[Dataset entries]
+ + + + +

import Summits.MatrixMultiplication.OmegaCensus.SmallFormats.MatMul22nRankGF7Slack6FlatMain
import HarnessLib

/-!
# ω-census family (a): `decide`-checked facts of the slack-6 search tables — bitmaps flag every table key (part 8 of 8)

Cell `pub-omega` (unit `pub-omega-tensor-g18`, `pub-omega-tensor-g19`), topic `Summits/MatrixMultiplication/OmegaCensus` (sub-folder `SmallFormats`).
Framing (verbatim): lottery ticket; floor = certified bounds/negative ranges. HONEST FRAMING: machine-generated kernel checks
(`pub-omega-tensor-g19/code/py/gen6_keyfacts19.py`, from tensor g18's generator; replaces tensor g17's `…SearchFacts5`, whose single file exceeded the
gate's 600 s): level 4, groups `≥ 8404`. Each fact is decided on the FLAT accessors (`MatMul22nRankGF7Slack6Flat1…7`, `…Slack6FlatMain`) with the linear quantifier
`allUpTo` and transported to the landed tables by the proved equalities `…F_eq`; the eight files are independent of one another (the per-level
`∀` statements `bmKeys6_L` are glued in `MatMul22nRankGF7Slack6SearchFinal`; levels with one part state theirs here). Consumed by `bm6_of_table` / `search6_sound` in
`MatMul22nRankGF7Slack6SearchFinal`. Nothing here is progress on `ω`.
-/

namespace Summit.MatrixMultiplication.OmegaCensus.SmallFormats

set_option Elab.async false

set_option maxRecDepth 100000 in
set_option maxHeartbeats 400000000 in
/-- Level 4, groups `8404 ≤ g < 16807`, flat accessors: every table key is flagged by the bitmap (Boolean form). -/
theorem bmKeysB6_4bF : (allUpTo 8403 fun g => allUpTo (goff6F 4 ((8404 + g) + 1) - goff6F 4 (8404 + g)) fun t => bm6F 4 (((8404 + g) * k6LoMod 4 + low6F 4 (goff6F 4 (8404 + g) + t)) % 2 ^ bmb6 4) == 1) = true := by
  decide +kernel

/-- Level 4, groups `8404 ≤ g < 16807`: the same on the landed accessors. -/
theorem bmKeysB6_4b : (allUpTo 8403 fun g => allUpTo (goff6 4 ((8404 + g) + 1) - goff6 4 (8404 + g)) fun t => bm6 4 (((8404 + g) * k6LoMod 4 + low6 4 (goff6 4 (8404 + g) + t)) % 2 ^ bmb6 4) == 1) = true := by
  simpa only [goff6F_eq, low6F_eq, bm6F_eq] using bmKeysB6_4bF

end Summit.MatrixMultiplication.OmegaCensus.SmallFormats
import Literature.Computability.QuantumComplexity.ApproxMatrixProduct
import Literature.Computability.Complexity.MedianOfMeans
import HarnessLib

/-!
# Inner product estimation from sampling-and-query access (median of means)

Chia, Gilyén, Li, Lin, Tang, Wang, *Sampling-based sublinear low-rank matrix arithmetic framework
for dequantizing quantum machine learning*, J. ACM 69(5):33 (2022) = arXiv:1910.06151,
**§3.2 "Technical tools", Lemma "Inner product estimation" [Tang 2019]** (Tang, STOC 2019,
Prop. 4.2):

> Given `SQ_φ(u), Q(v) ∈ ℂⁿ`, we can output an estimate `c ∈ ℂ` such that `|c − ⟨u,v⟩| ≤ ε`
> with probability `≥ 1 − δ` in time `O(φ‖u‖²‖v‖² (1/ε²) log(1/δ) (sq_φ(u) + q(v)))`.

and its printed proof (CGLLTW, "Deferred proofs"): sample `i` from the distribution `p` given by
`SQ_φ(u)` and set `Z := u(i)v(i)/p(i)`; then `E[Z] = ⟨u,v⟩` and `E[|Z|²] ≤ φ‖u‖²‖v‖²`; let `Z̄`
be the mean of `x := 8φ‖u‖²‖v‖²/ε²` independent copies, so that by Chebyshev
`Pr[|Z̄ − E Z̄| ≥ ε/√2] ≤ 1/4`; take the median `Z̃` of `q := 8 log(1/δ)` independent copies of
`Z̄`; "the key observation is that if the median is far then at least half of the `Z̄`'s are
far", so by Hoeffding the failure probability is `≤ exp(−q/8) ≤ δ` (the powering lemma of
Jerrum–Valiant–Vazirani 1986, Lemma 6.1).

This file proves the **real case** (`u, v ∈ ℝⁿ`, one median instead of the component-wise one)
as a theorem about finite weighted sums, following the printed proof line by line and reusing
the tree's pieces for each step:

* the single-sample estimator and its two moments are `SampleQueryAccess.lean`
  (`OversamplingWitness.sum_lengthSqDist_mul_ipEst_scaled`, `…_sq_le`): with the `SQ_φ` witness
  `ũ` (CGLLTW Def. 2.8) the sample distribution is `p = 𝒟_ũ` and `Z = ‖ũ‖² u(i)v(i)/ũ(i)²`
  (`= u(i)v(i)/p(i)`), here `ipEst`;
* the `x` independent copies and "the variance of the mean is `Var/x`" are the product weight
  `iidWeight` and `sum_iidWeight_mul_sq_avg_sub` of `ApproxMatrixProduct.lean`, and Chebyshev is
  its Markov step `mul_sum_filter_le_sum_mul`; this gives `ipBlockMean_far_mass_le`:
  `Pr[|Z̄ − ⟨u,v⟩| ≥ ε] ≤ φ‖u‖²‖v‖²/(x ε²)`;
* the median step (key observation + Hoeffding with the constant `exp(−q/8)`, and
  `8 ln(1/δ) ≤ q ⇒ exp(−q/8) ≤ δ`) is `Literature/Computability/Complexity/MedianOfMeans.lean`
  (`sum_weight_median_far_le_exp`, `exp_neg_div_eight_le`), stated for ANY median selector
  `med` of the `q` block means (`IsMedian`), so no tie-breaking convention is baked in.

* the special case `u = v` is the norm-estimation half of CGLLTW's Lemma "oversampling" (§2.2):
  `‖v‖²` to multiplicative error `ν` from `x ≥ 8φ/ν²`, `q ≥ 8 ln(1/δ)` (`normSqEstimation`).

The outcome space of the whole procedure is `ω : Fin q → Fin x → Fin n` (block `i`, sample `t`)
with weight `∏_i iidWeight 𝒟_ũ (ω i) = ∏_{i,t} 𝒟_ũ(ω i t)`, and `innerProductEstimation` reads:
if `x ≥ 8φ‖u‖²‖v‖²/ε²` and `q ≥ 8 ln(1/δ)` then the weight of the outcomes whose median is off by
`≥ ε` is `≤ δ` — i.e. `x · q = O(φ‖u‖²‖v‖² ε⁻² log(1/δ))` samples suffice, as printed.

-- TODO(general form): complex `u, v` (CGLLTW state the lemma over `ℂ`; the printed proof takes
-- the median of real and imaginary parts separately at level `ε/√2` and a union bound) — the
-- tree's `SampleQueryAccess` vocabulary is real-valued at present.
-/

noncomputable section

namespace Literature.Computability.QuantumComplexity

namespace SampleQuery

open Finset
open Literature.Computability.Complexity

variable {n : ℕ} {φ : ℝ} {u : Fin n → ℝ}

/-- The single-sample estimator of `⟨u,v⟩` under `SQ_φ(u)` with witness `ũ`: draw `i ∼ 𝒟_ũ`,
output `Z = ‖ũ‖² u(i) v(i) / ũ(i)²` (`= u(i)v(i)/p(i)` for `p = 𝒟_ũ`).
[cite: ChiaEtAl2022, §3.2 Lemma "Inner product estimation", proof ("Deferred proofs"):
"`Z := u(i)v(i)/p(i)`"]; [cite: TangEwin2019, Proposition 4.2] -/
def ipEst (w : OversamplingWitness φ u) (v : Fin n → ℝ) (i : Fin n) : ℝ :=
  normSq w.tilde * (u i * v i / w.tilde i ^ 2)

/-- The mean `Z̄` of one block of `x` independent samples `β : Fin x → Fin n`.
[cite: ChiaEtAl2022, §3.2 Lemma "Inner product estimation", proof: "`Z̄` the mean of
`x := 8φ‖u‖²‖v‖²/ε²` independent copies of `Z`"] -/
def ipBlockMean (w : OversamplingWitness φ u) (v : Fin n → ℝ) {x : ℕ} (β : Fin x → Fin n) : ℝ :=
  (∑ t, ipEst w v (β t)) / x

/-- `E[Z] = ⟨u,v⟩` under `𝒟_ũ` (restated from `SampleQueryAccess`).
[cite: ChiaEtAl2022, §3.2 Lemma "Inner product estimation", proof: "`E[Z] = ⟨u,v⟩`"] -/
theorem sum_lengthSqDist_mul_ipEst_eq (w : OversamplingWitness φ u) (hu : u ≠ 0)
    (v : Fin n → ℝ) : ∑ i, lengthSqDist w.tilde i * ipEst w v i = ∑ i, u i * v i :=
  w.sum_lengthSqDist_mul_ipEst_scaled hu v

/-- `E[Z²] ≤ φ‖u‖²‖v‖²` under `𝒟_ũ` (restated from `SampleQueryAccess`).
[cite: ChiaEtAl2022, §3.2 Lemma "Inner product estimation", proof: "`E[|Z|²] ≤ φ‖u‖²‖v‖²`"] -/
theorem sum_lengthSqDist_mul_ipEst_sq_le' (w : OversamplingWitness φ u) (hu : u ≠ 0)
    (v : Fin n → ℝ) : ∑ i, lengthSqDist w.tilde i * ipEst w v i ^ 2 ≤ φ * normSq u * normSq v :=
  w.sum_lengthSqDist_mul_ipEst_scaled_sq_le hu v

/-- **Chebyshev step.** The `𝒟_ũ^x`-mass of the blocks `β ∈ [n]^x` whose mean `Z̄` is off from
`⟨u,v⟩` by `≥ ε` is at most `φ‖u‖²‖v‖²/(x ε²)` (`Var[Z̄] = Var[Z]/x ≤ E[Z²]/x`, then Markov on
`(Z̄ − ⟨u,v⟩)²`).
[cite: ChiaEtAl2022, §3.2 Lemma "Inner product estimation", proof: "by Chebyshev's inequality
`Pr[|Z̄ − E[Z̄]| ≥ ε/√2] ≤ 2 Var[Z]/(x ε²) ≤ 1/4`" (real case, level `ε`)] -/
theorem ipBlockMean_far_mass_le (w : OversamplingWitness φ u) (hu : u ≠ 0) (v : Fin n → ℝ)
    {x : ℕ} (hx : 0 < x) {ε : ℝ} (hε : 0 < ε) :
    ∑ β ∈ univ.filter (fun β : Fin x → Fin n => ε ≤ |ipBlockMean w v β - ∑ i, u i * v i|),
        iidWeight (lengthSqDist w.tilde) β
      ≤ φ * normSq u * normSq v / (x * ε ^ 2) := by
  classical
  set p := lengthSqDist w.tilde with hp
  have hp0 : ∀ i, 0 ≤ p i := fun i => lengthSqDist_nonneg _ _
  have hp1 : ∑ i, p i = 1 := sum_lengthSqDist (w.tilde_ne_zero hu)
  set μ := ∑ i, u i * v i with hμ
  have hmean : ∑ i, p i * ipEst w v i = μ := sum_lengthSqDist_mul_ipEst_eq w hu v
  have hm2 : ∑ i, p i * ipEst w v i ^ 2 ≤ φ * normSq u * normSq v :=
    sum_lengthSqDist_mul_ipEst_sq_le' w hu v
  -- variance of the block mean = (Σ p (Z-μ)²)/x ≤ (Σ p Z²)/x
  have hvar : ∑ β : Fin x → Fin n, iidWeight p β * (ipBlockMean w v β - μ) ^ 2
      ≤ φ * normSq u * normSq v / x := by
    have hx0 : x ≠ 0 := hx.ne'
    have e := sum_iidWeight_mul_sq_avg_sub hp1 (ipEst w v) hx0
    rw [sum_mul_sq_sub_mean hp1 (ipEst w v), hmean] at e
    have hdef : ∑ β : Fin x → Fin n, iidWeight p β * (ipBlockMean w v β - μ) ^ 2
        = ∑ β : Fin x → Fin n, iidWeight p β * ((∑ t, ipEst w v (β t)) / x - μ) ^ 2 := rfl
    rw [hdef, e]
    exact div_le_div_of_nonneg_right (by nlinarith [sq_nonneg μ, hm2]) (Nat.cast_nonneg _)
  -- Markov on (Z̄ - μ)² at level ε²
  have hmk := mul_sum_filter_le_sum_mul (fun β : Fin x → Fin n => iidWeight p β)
    (fun β => (ipBlockMean w v β - μ) ^ 2) (iidWeight_nonneg hp0) (fun β => sq_nonneg _) (ε ^ 2)
  have hset : (univ.filter fun β : Fin x → Fin n => ε ≤ |ipBlockMean w v β - μ|)
      = (univ.filter fun β : Fin x → Fin n => ε ^ 2 ≤ (ipBlockMean w v β - μ) ^ 2) := by
    ext β
    simp only [Finset.mem_filter, Finset.mem_univ, true_and]
    rw [← sq_abs (ipBlockMean w v β - μ)]
    constructor
    · intro h; exact pow_le_pow_left₀ hε.le h 2
    · intro h; nlinarith [abs_nonneg (ipBlockMean w v β - μ)]
  rw [hset]
  have hε2 : 0 < ε ^ 2 := by positivity
  rw [le_div_iff₀ (by positivity)]
  calc (∑ β ∈ univ.filter (fun β : Fin x → Fin n => ε ^ 2 ≤ (ipBlockMean w v β - μ) ^ 2),
          iidWeight p β) * (x * ε ^ 2)
      = x * (ε ^ 2 * ∑ β ∈ univ.filter (fun β : Fin x → Fin n =>
          ε ^ 2 ≤ (ipBlockMean w v β - μ) ^ 2), iidWeight p β) := by ring
    _ ≤ x * (∑ β, iidWeight p β * (ipBlockMean w v β - μ) ^ 2) :=
        mul_le_mul_of_nonneg_left hmk (Nat.cast_nonneg _)
    _ ≤ x * (φ * normSq u * normSq v / x) := mul_le_mul_of_nonneg_left hvar (Nat.cast_nonneg _)
    _ = φ * normSq u * normSq v := by field_simp

/-- With `x ≥ 8φ‖u‖²‖v‖²/ε²` samples per block, each block mean fails (`|Z̄ − ⟨u,v⟩| ≥ ε`) with
`𝒟_ũ^x`-mass at most `1/4`.
[cite: ChiaEtAl2022, §3.2 Lemma "Inner product estimation", proof: "`… ≤ 1/4`", i.e.
"`Pr[E_i] ≤ 1/4`"] -/
theorem ipBlockMean_far_mass_le_quarter (w : OversamplingWitness φ u) (hu : u ≠ 0)
    (v : Fin n → ℝ) {x : ℕ} (hx : 0 < x) {ε : ℝ} (hε : 0 < ε)
    (hxε : 8 * φ * normSq u * normSq v / ε ^ 2 ≤ x) :
    ∑ β ∈ univ.filter (fun β : Fin x → Fin n => ε ≤ |ipBlockMean w v β - ∑ i, u i * v i|),
        iidWeight (lengthSqDist w.tilde) β ≤ 1 / 4 := by
  refine (ipBlockMean_far_mass_le w hu v hx hε).trans ?_
  have hφuv : 0 ≤ φ * normSq u * normSq v :=
    mul_nonneg (mul_nonneg (w.pos hu).le (normSq_nonneg _)) (normSq_nonneg _)
  have hxpos : (0 : ℝ) < x := Nat.cast_pos.2 hx
  rw [div_le_iff₀ (by positivity)]
  rw [div_le_iff₀ (by positivity)] at hxε
  nlinarith

/-- **Inner product estimation** (CGLLTW 2022 §3.2 / Tang 2019 Prop. 4.2), real case, as a
statement about the weighted outcome space of the median-of-means procedure: draw `q` blocks of
`x` i.i.d. samples from `𝒟_ũ` (`ω : Fin q → Fin x → Fin n`, weight `∏_i ∏_t 𝒟_ũ(ω i t)`), form the
block means `Z̄_i` of `Z = ‖ũ‖²u(j)v(j)/ũ(j)²` and output ANY median `med ω` of `Z̄_1,…,Z̄_q`.
If `x ≥ 8φ‖u‖²‖v‖²/ε²` and `q ≥ 8 ln(1/δ)`, the total weight of the outcomes with
`|med ω − ⟨u,v⟩| ≥ ε` is at most `δ`; the number of samples is `x·q = O(φ‖u‖²‖v‖²ε⁻² log(1/δ))`.
[cite: ChiaEtAl2022, §3.2 Lemma "Inner product estimation" and its proof ("Deferred proofs":
Chebyshev to `1/4`, median of `8 log(1/δ)` copies, key observation, Hoeffding `exp(−q/8) ≤ δ`)];
[cite: TangEwin2019, Proposition 4.2]; [cite: JerrumValiantVazirani1986, Lemma 6.1 (powering
lemma: median of independent runs)] -/
theorem innerProductEstimation (w : OversamplingWitness φ u) (hu : u ≠ 0) (v : Fin n → ℝ)
    {x q : ℕ} (hx : 0 < x) (hq : 0 < q) {ε δ : ℝ} (hε : 0 < ε) (hδ : 0 < δ)
    (hxε : 8 * φ * normSq u * normSq v / ε ^ 2 ≤ x) (hqδ : 8 * Real.log (1 / δ) ≤ q)
    (med : (Fin q → Fin x → Fin n) → ℝ)
    (hmed : ∀ ω, IsMedian (fun i => ipBlockMean w v (ω i)) (med ω)) :
    ∑ ω ∈ univ.filter (fun ω : Fin q → Fin x → Fin n => ε ≤ |med ω - ∑ i, u i * v i|),
        ∏ i, iidWeight (lengthSqDist w.tilde) (ω i) ≤ δ := by
  classical
  set p := lengthSqDist w.tilde with hp
  have hp0 : ∀ i, 0 ≤ p i := fun i => lengthSqDist_nonneg _ _
  have hp1 : ∑ i, p i = 1 := sum_lengthSqDist (w.tilde_ne_zero hu)
  -- block weights: nonneg, total mass 1
  have hW0 : ∀ β : Fin x → Fin n, 0 ≤ iidWeight p β := iidWeight_nonneg hp0
  have hW1 : ∑ β : Fin x → Fin n, iidWeight p β = 1 := sum_iidWeight hp1
  -- per-block failure mass ≤ 1/4 (Chebyshev)
  have hbad := ipBlockMean_far_mass_le_quarter w hu v hx hε hxε
  -- median of q blocks: key observation + Hoeffding, then exp(-q/8) ≤ δ
  have h := sum_weight_median_far_le_exp (fun β : Fin x → Fin n => iidWeight p β) hW0 hW1
    (fun β => ipBlockMean w v β) (∑ i, u i * v i) ε hbad hq med hmed
  exact h.trans (exp_neg_div_eight_le hδ hqδ)

/-- The same statement with an explicit median selector supplied by `exists_isMedian`: a median of
the `q` block means always exists (`q > 0`), so the procedure is well defined for every outcome.
[cite: ChiaEtAl2022, §3.2 Lemma "Inner product estimation"];
[cite: JerrumValiantVazirani1986, Lemma 6.1 ("M then outputs the median of the t results")] -/
theorem innerProductEstimation_exists_median (w : OversamplingWitness φ u) (hu : u ≠ 0)
    (v : Fin n → ℝ) {x q : ℕ} (hx : 0 < x) (hq : 0 < q) {ε δ : ℝ} (hε : 0 < ε) (hδ : 0 < δ)
    (hxε : 8 * φ * normSq u * normSq v / ε ^ 2 ≤ x) (hqδ : 8 * Real.log (1 / δ) ≤ q) :
    ∃ med : (Fin q → Fin x → Fin n) → ℝ,
      (∀ ω, IsMedian (fun i => ipBlockMean w v (ω i)) (med ω)) ∧
      ∑ ω ∈ univ.filter (fun ω : Fin q → Fin x → Fin n => ε ≤ |med ω - ∑ i, u i * v i|),
        ∏ i, iidWeight (lengthSqDist w.tilde) (ω i) ≤ δ := by
  classical
  have hsel : ∀ ω : Fin q → Fin x → Fin n, ∃ c, IsMedian (fun i => ipBlockMean w v (ω i)) c :=
    fun ω => by
      obtain ⟨i, hi⟩ := exists_isMedian hq (fun i => ipBlockMean w v (ω i))
      exact ⟨_, hi⟩
  choose med hmed using hsel
  exact ⟨med, hmed, innerProductEstimation w hu v hx hq hε hδ hxε hqδ med hmed⟩

/-! ### Norm estimation from `SQ_φ(v)` (CGLLTW 2022 §2.2, Lemma "oversampling", second statement)

[cite: ChiaEtAl2022, §2.2 (after Def. 2.8), Lemma: "Suppose we are given `SQ_φ(v)` and some
`δ ∈ (0,1]`. … We can also estimate `‖v‖` to `ν` multiplicative error for `ν ∈ (0,1]` with
probability `≥ 1 − δ` in `O(ν⁻² φ sq_φ(v) log(1/δ))` time."]  This is the inner-product estimator
with `u = v`: `Z = ‖ṽ‖² v(i)²/ṽ(i)²` has mean `‖v‖²` and second moment `≤ φ‖v‖⁴`, so additive error
`ν‖v‖²` (i.e. multiplicative error `ν` on `‖v‖²`, hence at most `ν` on `‖v‖`) costs
`x · q` samples with `x ≥ 8φ/ν²`, `q ≥ 8 ln(1/δ)` — the printed `O(φ ν⁻² log(1/δ))`. -/

/-- **Norm estimation from oversampling access** (CGLLTW 2022 §2.2 Lemma "oversampling", second
statement; Tang 2019 Prop. 4.2 with `v = u`): the median-of-means estimate built from
`Z = ‖ũ‖² u(i)²/ũ(i)²`, `i ∼ 𝒟_ũ`, with `x ≥ 8φ/ν²` samples per block and `q ≥ 8 ln(1/δ)` blocks, is
within `ν‖u‖²` of `‖u‖²` except on outcomes of total weight `≤ δ` (any median selector).
[cite: ChiaEtAl2022, §2.2 Lemma "oversampling" ("estimate `‖v‖` to `ν` multiplicative error …
in `O(ν⁻² φ … log(1/δ))` time")]; [cite: TangEwin2019, Proposition 4.2] -/
theorem normSqEstimation (w : OversamplingWitness φ u) (hu : u ≠ 0) {x q : ℕ} (hx : 0 < x)
    (hq : 0 < q) {ν δ : ℝ} (hν : 0 < ν) (hδ : 0 < δ) (hxν : 8 * φ / ν ^ 2 ≤ x)
    (hqδ : 8 * Real.log (1 / δ) ≤ q) (med : (Fin q → Fin x → Fin n) → ℝ)
    (hmed : ∀ ω, IsMedian (fun i => ipBlockMean w u (ω i)) (med ω)) :
    ∑ ω ∈ univ.filter (fun ω : Fin q → Fin x → Fin n => ν * normSq u ≤ |med ω - normSq u|),
        ∏ i, iidWeight (lengthSqDist w.tilde) (ω i) ≤ δ := by
  have hN : 0 < normSq u := normSq_pos hu
  have hε : 0 < ν * normSq u := mul_pos hν hN
  have hxε : 8 * φ * normSq u * normSq u / (ν * normSq u) ^ 2 ≤ x := by
    have e : 8 * φ * normSq u * normSq u / (ν * normSq u) ^ 2 = 8 * φ / ν ^ 2 := by
      field_simp
    rw [e]; exact hxν
  have h := innerProductEstimation w hu u hx hq hε hδ hxε hqδ med hmed
  have e : ∑ i, u i * u i = normSq u := by simp [normSq, sq]
  rw [e] at h
  exact h

end SampleQuery

end Literature.Computability.QuantumComplexity

end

+ + + + +

* PROBLEM TO SOLVE
Where a line of the records has the string "under", copy that line.

* PROBLEM SOLUTION
/-- The single-sample estimator of `⟨u,v⟩` under `SQ_φ(u)` with witness `ũ`: draw `i ∼ 𝒟_ũ`,
/-- `E[Z] = ⟨u,v⟩` under `𝒟_ũ` (restated from `SampleQueryAccess`).
/-- `E[Z²] ≤ φ‖u‖²‖v‖²` under `𝒟_ũ` (restated from `SampleQueryAccess`).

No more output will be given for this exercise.